Montag, 20. März 2017

"The Filling Station" - START 2017

Sa. 04. März 2017 - Saisoneröffnung in Süd-Limburg

"The Filling Station" - Good Food, Good Feeling!

Vier Monate Winterpause für unser Team – jetzt geht es endlich wieder los!!!
Zum Tourstart geht’s  weil’s dort so schön ist  in die Region Süd-Limburg.




Treffen am McD-Hückelhoven  Eins unter Vollbesetzung.



Thomas kommt mit seinem neuen mächtigen Honda-Cross-Tourer in Schwarz/Rot und Birgit führt heute ihre Yamaha MT07 aus. Also gibt es leider keine der tollen Sozia-Tourbilder – nur fröhliche Bikerinnen und Biker bei Kaffee & Kuchen ;-)

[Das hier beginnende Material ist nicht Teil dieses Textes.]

/-! ## §F2 `ShellWeightBound` at the doubly-gapped carriers and at the reading; `KeyedExtraction`; transfers -/

/-- ★★★ **N21's OUTPUT SHAPE AT THE DOUBLY-GAPPED CARRIERS — BOTH INDICATOR FAMILIES OF THE LAST 𝐓-STEP, BOTH SIDES OF BOTH CUTS BANDED, (M1)-FREE.**  At a `CoPH`-keyed Stage-13
tuple on the live-selector line (`hsel`), under (H-ζ), with the dial rows `0 ≤ ρ_K, ρ′_K ≤ 1`, both tops' `0 ≤ ε`, both old levels' `0 ≤ δ` (every `K`) and
`Summable (K ↦ 1∕(n₁ K+1) + 1∕(n₂ K+1))`: `ShellWeightBound 1 (classSet₁₃ θ K₀ g₀) (gapWeight2A₁₃ …) (gapWeight2B₁₃ …) (gapShell2A₁₃ …) (gapShell2B₁₃ …)
(K ↦ 4(2L^m)⁴·(1∕(n₁ K+1) + 1∕(n₂ K+1)))` — every field PROVED; NO anti-concentration, NO estimate of Bałaban's. [bookkeeping] -/
theorem shellWeightBound_carriersGap2₁₃ (K₀ : ℕ) (θ : Stage13HParams F N) (hP : θ.Provisos₁₃CoPH F N) (g₀ : ℕ → ℝ) (os : List (ULoop F)) (E : B12.RunParams → ℝ)
    (hsel : θ.ppSel = ppSelLiveOfRecord F N θ.ν θ.τ9 E (wOfRecord₉ F N θ.toStage9Params)) (hζm : ZetaMeasurable F N θ.ζ)
    {ρ ρ' : ℕ → ℝ} {n₁ n₂ : ℕ → ℕ} (hρ0 : ∀ K, 0 ≤ ρ K) (hρ1 : ∀ K, ρ K ≤ 1) (hρ'0 : ∀ K, 0 ≤ ρ' K) (hρ'1 : ∀ K, ρ' K ≤ 1)
    (hεA : ∀ K, 0 ≤ epsOfRecord θ.ν (histA₁₃ θ K₀ g₀ K) (K₀ + K)) (hεB : ∀ K, 0 ≤ epsOfRecord θ.ν (histB₁₃ θ K₀ g₀ K) (K₀ + K + 1))
    (hδA : ∀ K, 0 ≤ deltaOfRecord θ.ν (histA₁₃ θ K₀ g₀ K) (K₀ + K - 1) θ.A₁) (hδB : ∀ K, 0 ≤ deltaOfRecord θ.ν (histB₁₃ θ K₀ g₀ K) (K₀ + K) θ.A₁)
    (hn : Summable (fun K => 1 / ((n₁ K : ℝ) + 1) + 1 / ((n₂ K : ℝ) + 1))) :
    ShellWeightBound 1 (classSet₁₃ θ K₀ g₀) (gapWeight2A₁₃ θ hP K₀ g₀ os ρ ρ' n₁ n₂) (gapWeight2B₁₃ θ hP K₀ g₀ os ρ ρ' n₁ n₂) (gapShell2A₁₃ θ hP K₀ g₀ os ρ ρ' n₁ n₂)
      (gapShell2B₁₃ θ hP K₀ g₀ os ρ ρ' n₁ n₂) (fun K => 4 * (2 * (F.L : ℝ) ^ F.m) ^ 4 * (1 / ((n₁ K : ℝ) + 1) + 1 / ((n₂ K : ℝ) + 1))) := by
  have hζ0 : ∀ p g k s Pl Ql RS U V', 0 ≤ θ.ζ p g k s Pl Ql RS U V' :=
    fun p g k s Pl Ql RS U V' => zetaOfRecord_nonneg F N θ.ν θ.τ9.M hP.zetaUnity hP.zetaAbs p g k s Pl Ql RS U V'
  have hU : LocalBgMeasurable F N θ.ν := localBgMeasurable F N θ.ν
  have hD : (datumOfRecord₁₃CoPH F N θ hP).AvgMeasurable := (isPrintedAveraged_datumOfRecord₁₃CoPH F N θ hP).avgMeasurable
  have hνbar : 0 ≤ 4 * (2 * (F.L : ℝ) ^ F.m) ^ 4 := by positivity
  have hconst : ∀ K, 4 * (2 * (F.L : ℝ) ^ F.m) ^ 4 * (1 / (n₁ K + 1 : ℕ) + 1 / (n₂ K + 1 : ℕ)) =
      4 * (2 * (F.L : ℝ) ^ F.m) ^ 4 * (1 / ((n₁ K : ℝ) + 1) + 1 / ((n₂ K : ℝ) + 1)) := fun K => by push_cast; ring
  have hθA : ∀ K i, cutGrid θ.ν (histA₁₃ θ K₀ g₀ K) (K₀ + K) (ρ K) (i + 1) ≤ cutGrid θ.ν (histA₁₃ θ K₀ g₀ K) (K₀ + K) (ρ K) i :=
    fun K i => cutGrid_succ_le_of_nonneg θ.ν (K₀ + K) (hεA K) (hρ0 K) (hρ1 K) i
  have hθB : ∀ K i, cutGrid θ.ν (histB₁₃ θ K₀ g₀ K) (K₀ + K + 1) (ρ K) (i + 1) ≤ cutGrid θ.ν (histB₁₃ θ K₀ g₀ K) (K₀ + K + 1) (ρ K) i :=
    fun K i => cutGrid_succ_le_of_nonneg θ.ν (K₀ + K + 1) (hεB K) (hρ0 K) (hρ1 K) i
  have hδ'A : ∀ K j, bCutGrid θ.ν θ.A₁ (histA₁₃ θ K₀ g₀ K) (K₀ + K - 1) (ρ' K) (j + 1) ≤ bCutGrid θ.ν θ.A₁ (histA₁₃ θ K₀ g₀ K) (K₀ + K - 1) (ρ' K) j :=
    fun K j => bCutGrid_succ_le_of_nonneg θ.ν θ.A₁ (histA₁₃ θ K₀ g₀ K) (K₀ + K - 1) (hδA K) (hρ'0 K) (hρ'1 K) j
  have hδ'B : ∀ K j, bCutGrid θ.ν θ.A₁ (histB₁₃ θ K₀ g₀ K) (K₀ + K) (ρ' K) (j + 1) ≤ bCutGrid θ.ν θ.A₁ (histB₁₃ θ K₀ g₀ K) (K₀ + K) (ρ' K) j :=
    fun K j => bCutGrid_succ_le_of_nonneg θ.ν θ.A₁ (histB₁₃ θ K₀ g₀ K) (K₀ + K) (hδB K) (hρ'0 K) (hρ'1 K) j
  have hintA : ∀ K k, k < (runA₁₃ F K₀ g₀ K).K → ∀ s : SeqOfRecord F θ.ν θ.τ9.M (histA₁₃ θ K₀ g₀ K) (runA₁₃ F K₀ g₀ K).K k, ∀ t : ℝ,
      Integrable (fun U => chiSeqOfRecord F N θ.ν θ.τ9.M (histA₁₃ θ K₀ g₀ K) (runA₁₃ F K₀ g₀ K).K k s U *
        dressedSlotsOfDatum₉ F N θ.toStage9Params (datumOfRecord₁₃CoPH F N θ hP) g₀ os t (runA₁₃ F K₀ g₀ K) (histA₁₃ θ K₀ g₀ K) k s U)
        (fieldMeasure (F.P (runA₁₃ F K₀ g₀ K).K) k (SU N)) :=
    fun K k _ s t => integrable_chi_mul_dressedSlots_of_ppSelLive θ.toStage9Params E hsel hU hζm hζ0 hP.zetaAbs _ hD g₀ os (histA₁₃_zero θ K₀ g₀ K) t k s
  have hintB : ∀ K k, k < (runB₁₃ F K₀ g₀ K).K → ∀ s : SeqOfRecord F θ.ν θ.τ9.M (histB₁₃ θ K₀ g₀ K) (runB₁₃ F K₀ g₀ K).K k, ∀ t : ℝ,
      Integrable (fun U => chiSeqOfRecord F N θ.ν θ.τ9.M (histB₁₃ θ K₀ g₀ K) (runB₁₃ F K₀ g₀ K).K k s U *
        dressedSlotsOfDatum₉ F N θ.toStage9Params (datumOfRecord₁₃CoPH F N θ hP) g₀ os t (runB₁₃ F K₀ g₀ K) (histB₁₃ θ K₀ g₀ K) k s U)
        (fieldMeasure (F.P (runB₁₃ F K₀ g₀ K).K) k (SU N)) :=
    fun K k _ s t => integrable_chi_mul_dressedSlots_of_ppSelLive θ.toStage9Params E hsel hU hζm hζ0 hP.zetaAbs _ hD g₀ os (histB₁₃_zero θ K₀ g₀ K) t k s
  letI : ∀ Kc, DecidableEq (SiteSeqKey F Kc) := fun _ => Classical.decEq _
  refine
    { nonneg := fun K => mul_nonneg hνbar (by positivity)
      summable := hn.mul_left _
      sh_nonneg_left := fun K t _ x _ => Finset.sum_nonneg fun s _ =>
        topGap2ShellAtLevel_nonneg F N θ.toStage9Params (datumOfRecord₁₃CoPH F N θ hP) g₀ os (runA₁₃ F K₀ g₀ K) (histA₁₃ θ K₀ g₀ K) hζ0 hζm hP.zetaAbs
          (hθA K _) (hθA K _) (hδ'A K _) (hδ'A K _) t (fun k hk s => hintA K k hk s t) (K₀ + K) rfl s
      sh_le_left := fun K t _ x _ => Finset.sum_le_sum fun s _ =>
        topGap2ShellAtLevel_le F N θ.toStage9Params (datumOfRecord₁₃CoPH F N θ hP) g₀ os (runA₁₃ F K₀ g₀ K) (histA₁₃ θ K₀ g₀ K) hζ0 _ _ _ _ _ _ t (K₀ + K) s
      sh_nonneg_right := fun K t _ x _ => Finset.sum_nonneg fun s' _ =>
        topGap2ShellAtLevel_nonneg F N θ.toStage9Params (datumOfRecord₁₃CoPH F N θ hP) g₀ os (runB₁₃ F K₀ g₀ K) (histB₁₃ θ K₀ g₀ K) hζ0 hζm hP.zetaAbs
          (hθB K _) (hθB K _) (hδ'B K _) (hδ'B K _) t (fun k hk s => hintB K k hk s t) (K₀ + K + 1) rfl s'
      sh_le_right := fun K t _ x _ => Finset.sum_le_sum fun s' _ =>
        topGap2ShellAtLevel_le F N θ.toStage9Params (datumOfRecord₁₃CoPH F N θ hP) g₀ os (runB₁₃ F K₀ g₀ K) (histB₁₃ θ K₀ g₀ K) hζ0 _ _ _ _ _ _ t (K₀ + K + 1) s'
      left := fun K t _ => ?_
      right := fun K t _ => ?_ }
  · rw [sum_classSet₁₃_gapShell2A₁₃, sum_classSet₁₃_gapWeight2A₁₃_eq_schemeZ K₀ θ hP g₀ os E hsel hζm, ← hconst K]
    exact (gap2ShellSum_selDepths_le K₀ θ hP g₀ os E hsel hζm hρ0 hρ1 hρ'0 hρ'1 (n₁ K) (n₂ K) K t (hεA K) (hεB K) (hδA K) (hδB K)).1
  · rw [sum_classSet₁₃_gapShell2B₁₃, sum_classSet₁₃_gapWeight2B₁₃_eq_schemeZ K₀ θ hP g₀ os E hsel hζm, ← hconst K]
    exact (gap2ShellSum_selDepths_le K₀ θ hP g₀ os E hsel hζm hρ0 hρ1 hρ'0 hρ'1 (n₁ K) (n₂ K) K t (hεA K) (hεB K) (hδA K) (hδB K)).2
import Summits.QuantumFields.YangMills.Theorems.BalabanUVNodesN06Thm312313AtPinsStateSUC
import Summits.QuantumFields.YangMills.Theorems.BalabanUVNodesN06AtOpsYNuOfRecordV6EPairUJ
import Summits.QuantumFields.YangMills.Theorems.BalabanUVNodesN06PrintClassAxioms
import Literature.MathematicalPhysics.QuantumFieldTheory.Balaban1983to89.B9BackgroundsKLevelV1Pb
import Summits.QuantumFields.YangMills.Theorems.BalabanUVNodesN06Rgd2LegAtPinsPhysPU
import Literature.MathematicalPhysics.QuantumFieldTheory.Balaban1983to89.B9SectBStepUClosedSUOfSections
import Literature.MathematicalPhysics.QuantumFieldTheory.Balaban1983to89.Node00.OpsYExpsOfRecordV2
import Literature.MathematicalPhysics.QuantumFieldTheory.Balaban1983to89.Node00.OpsYOps312OfRecord
import Literature.MathematicalPhysics.QuantumFieldTheory.Balaban1983to89.Node00.OpsYBondMapOfRecord
import Summits.QuantumFields.YangMills.Theorems.BalabanUVNodesN06G0QstarLettersLegAtPinsPU
import Literature.MathematicalPhysics.QuantumFieldTheory.Balaban1983to89.B9LettersZSchemasMono
import Literature.MathematicalPhysics.QuantumFieldTheory.Balaban1983to89.B9LeafXCodedKnitU
import Literature.MathematicalPhysics.QuantumFieldTheory.Balaban1983to89.B9SectBStepUGuardedR
import Summits.QuantumFields.YangMills.Theorems.BalabanUVNodesN06StateLayerAtPinsPU
import Literature.MathematicalPhysics.QuantumFieldTheory.Balaban1983to89.B9Eq3132FromStateR
import Literature.MathematicalPhysics.QuantumFieldTheory.Balaban1983to89.B9RWSumsDefinitePinsPairMDir4Rows
import Summits.QuantumFields.YangMills.Theorems.BalabanUVNodesN06G0LayerFromThm310AtPinsGUS
import Summits.QuantumFields.YangMills.Theorems.BalabanUVNodesN06DivLegAtPinsPhysR
import Summits.QuantumFields.YangMills.Theorems.BalabanUVNodesN06HHLegAtPinsPhysRU
import Summits.QuantumFields.YangMills.Theorems.BalabanUVNodesN06XdYdLegAtPinsPhysPU
import Summits.QuantumFields.YangMills.Theorems.BalabanUVNodesN06WELegAtPinsPhysPUB
import Summits.QuantumFields.YangMills.Theorems.BalabanUVNodesN06WGpLegAtPinsPhysPU
import Summits.QuantumFields.YangMills.Theorems.BalabanUVNodesN06RgdH43LegAtPinsPhysPU
import Summits.QuantumFields.YangMills.Theorems.BalabanUVNodesN06L3131HLegAtPinsPhysPU
import Literature.MathematicalPhysics.QuantumFieldTheory.Balaban1983to89.B9PlaquetteBinderOfReg335Y
import Summits.QuantumFields.YangMills.Theorems.BalabanUVNodesN06CutL2LettersAtPinsPhysR
import Summits.QuantumFields.YangMills.Theorems.BalabanUVNodesN06DirKinematicsAtPinsR
import Summits.QuantumFields.YangMills.Theorems.BalabanUVNodesN06DirKinematics3AtPinsR
import Summits.QuantumFields.YangMills.Theorems.BalabanUVNodesN06Proj349AtPinsPhysRC
import Literature.MathematicalPhysics.QuantumFieldTheory.Balaban1983to89.B9Ineq349SiteThresholdRateNamed
import Literature.MathematicalPhysics.QuantumFieldTheory.Balaban1983to89.B9Thm31GpMajFromPinsPairMR
import Summits.QuantumFields.YangMills.Theorems.BalabanUVNodesN06CurrentMajAtPinsIdPhys
import Literature.MathematicalPhysics.QuantumFieldTheory.Balaban1983to89.B9Ineq349SiteFacesAtLettersR
import Literature.MathematicalPhysics.QuantumFieldTheory.Balaban1983to89.B9Eq3132FacesAtLettersR
import Literature.MathematicalPhysics.QuantumFieldTheory.Balaban1983to89.B9Thm314Thm315LayerR
import Summits.QuantumFields.YangMills.Theorems.BalabanUVNodesN06ProbeZeroAtPinsPhysR
import Summits.QuantumFields.YangMills.Theorems.BalabanUVNodesN06MixedLegAtPinsPhysR
import Summits.QuantumFields.YangMills.Theorems.BalabanUVNodesN06MixedFactorAtPinsPhysR
import Summits.QuantumFields.YangMills.Theorems.BalabanUVNodesN06SplitMajorantsAtPinsPhysR
import Summits.QuantumFields.YangMills.Theorems.BalabanUVNodesN06StepL2AtPinsPhysR
import Summits.QuantumFields.YangMills.Theorems.BalabanUVNodesN06HgVacuousRC
import Literature.MathematicalPhysics.QuantumFieldTheory.Balaban1983to89.B9Thm39FacesAtLettersRC
import Literature.MathematicalPhysics.QuantumFieldTheory.Balaban1983to89.B9Thm315SectEStarRepAtLettersR
import Literature.MathematicalPhysics.QuantumFieldTheory.Balaban1983to89.B9LeafXClassAntitone
import Literature.MathematicalPhysics.QuantumFieldTheory.Balaban1983to89.Node00.CarriersYP
import Summits.QuantumFields.YangMills.Theorems.BalabanUVNodesN06WalkLettersAtRecordR
import Summits.QuantumFields.YangMills.Theorems.BalabanUVNodesN06Row17FromRow19LettersDir
import Summits.QuantumFields.YangMills.Theorems.BalabanUVNodesN06Proj349AtPinsPhys
import Literature.MathematicalPhysics.QuantumFieldTheory.Balaban1983to89.B9CoReadingCoordsInputLoc
import Summits.QuantumFields.YangMills.Theorems.BalabanUVNodesN06SectBOfFrameV7
import Summits.QuantumFields.YangMills.Theorems.BalabanUVNodesN06SectDUnitsAtPinsPhys
import Literature.MathematicalPhysics.QuantumFieldTheory.Balaban1983to89.B9CoReadingCoordsHolderAdmReadings
import Literature.MathematicalPhysics.QuantumFieldTheory.Balaban1983to89.B9CoReadingCoordsHolderSAdmReadings
import Summits.QuantumFields.YangMills.Theorems.BalabanUVNodesN06DirKinematics3AtPins
import Summits.QuantumFields.YangMills.Theorems.BalabanUVNodesN06Ids3152AtPinsPhys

So früh in der Saison geht es etwas später los, fahren wir nicht so weit und sind etwas früher zurück  so zum Eingewöhnen :-)



Erst einmal geht es auf kleinen Straßen in Richtung Niederlande. Einige neue Wege sind dabei – und auch ein paar schöne Kurven.




Die alte Festungsstadt „Stevensweert“ liegt besonders schön an der Maas.




Später im Jahr ist der Marktplatz und die umliegenden Cafés und Restaurants immer gut besucht und vom Platz neben der historischen Kanone schaut man weit auf das Maasland und auf den regen Verkehr der vielen Sport- und Freizeitboote der nahegelegenen Stevensweerter Marina.



Nach einer gemütlichen Fahrt durch die beschaulichen Maasdörfer geht es bei Stein per Autobahnbrücke über die Maas nach Lanaken  in Belgien – unser Ziel  „The Filling Station“




Seit 2012 sind wir wieder einmal in diesem außergewöhnlichen Lokal.





Das Essen ist typisch amerikanisch mit einer großen Auswahl an American Burgers, Chicken Wings, Spare-rips und Stakes.





Das Ambiente ist schon beeindruckend mit seinen zahlreichen Artefakten aus der amerikanischen Film- und Musikgeschichte.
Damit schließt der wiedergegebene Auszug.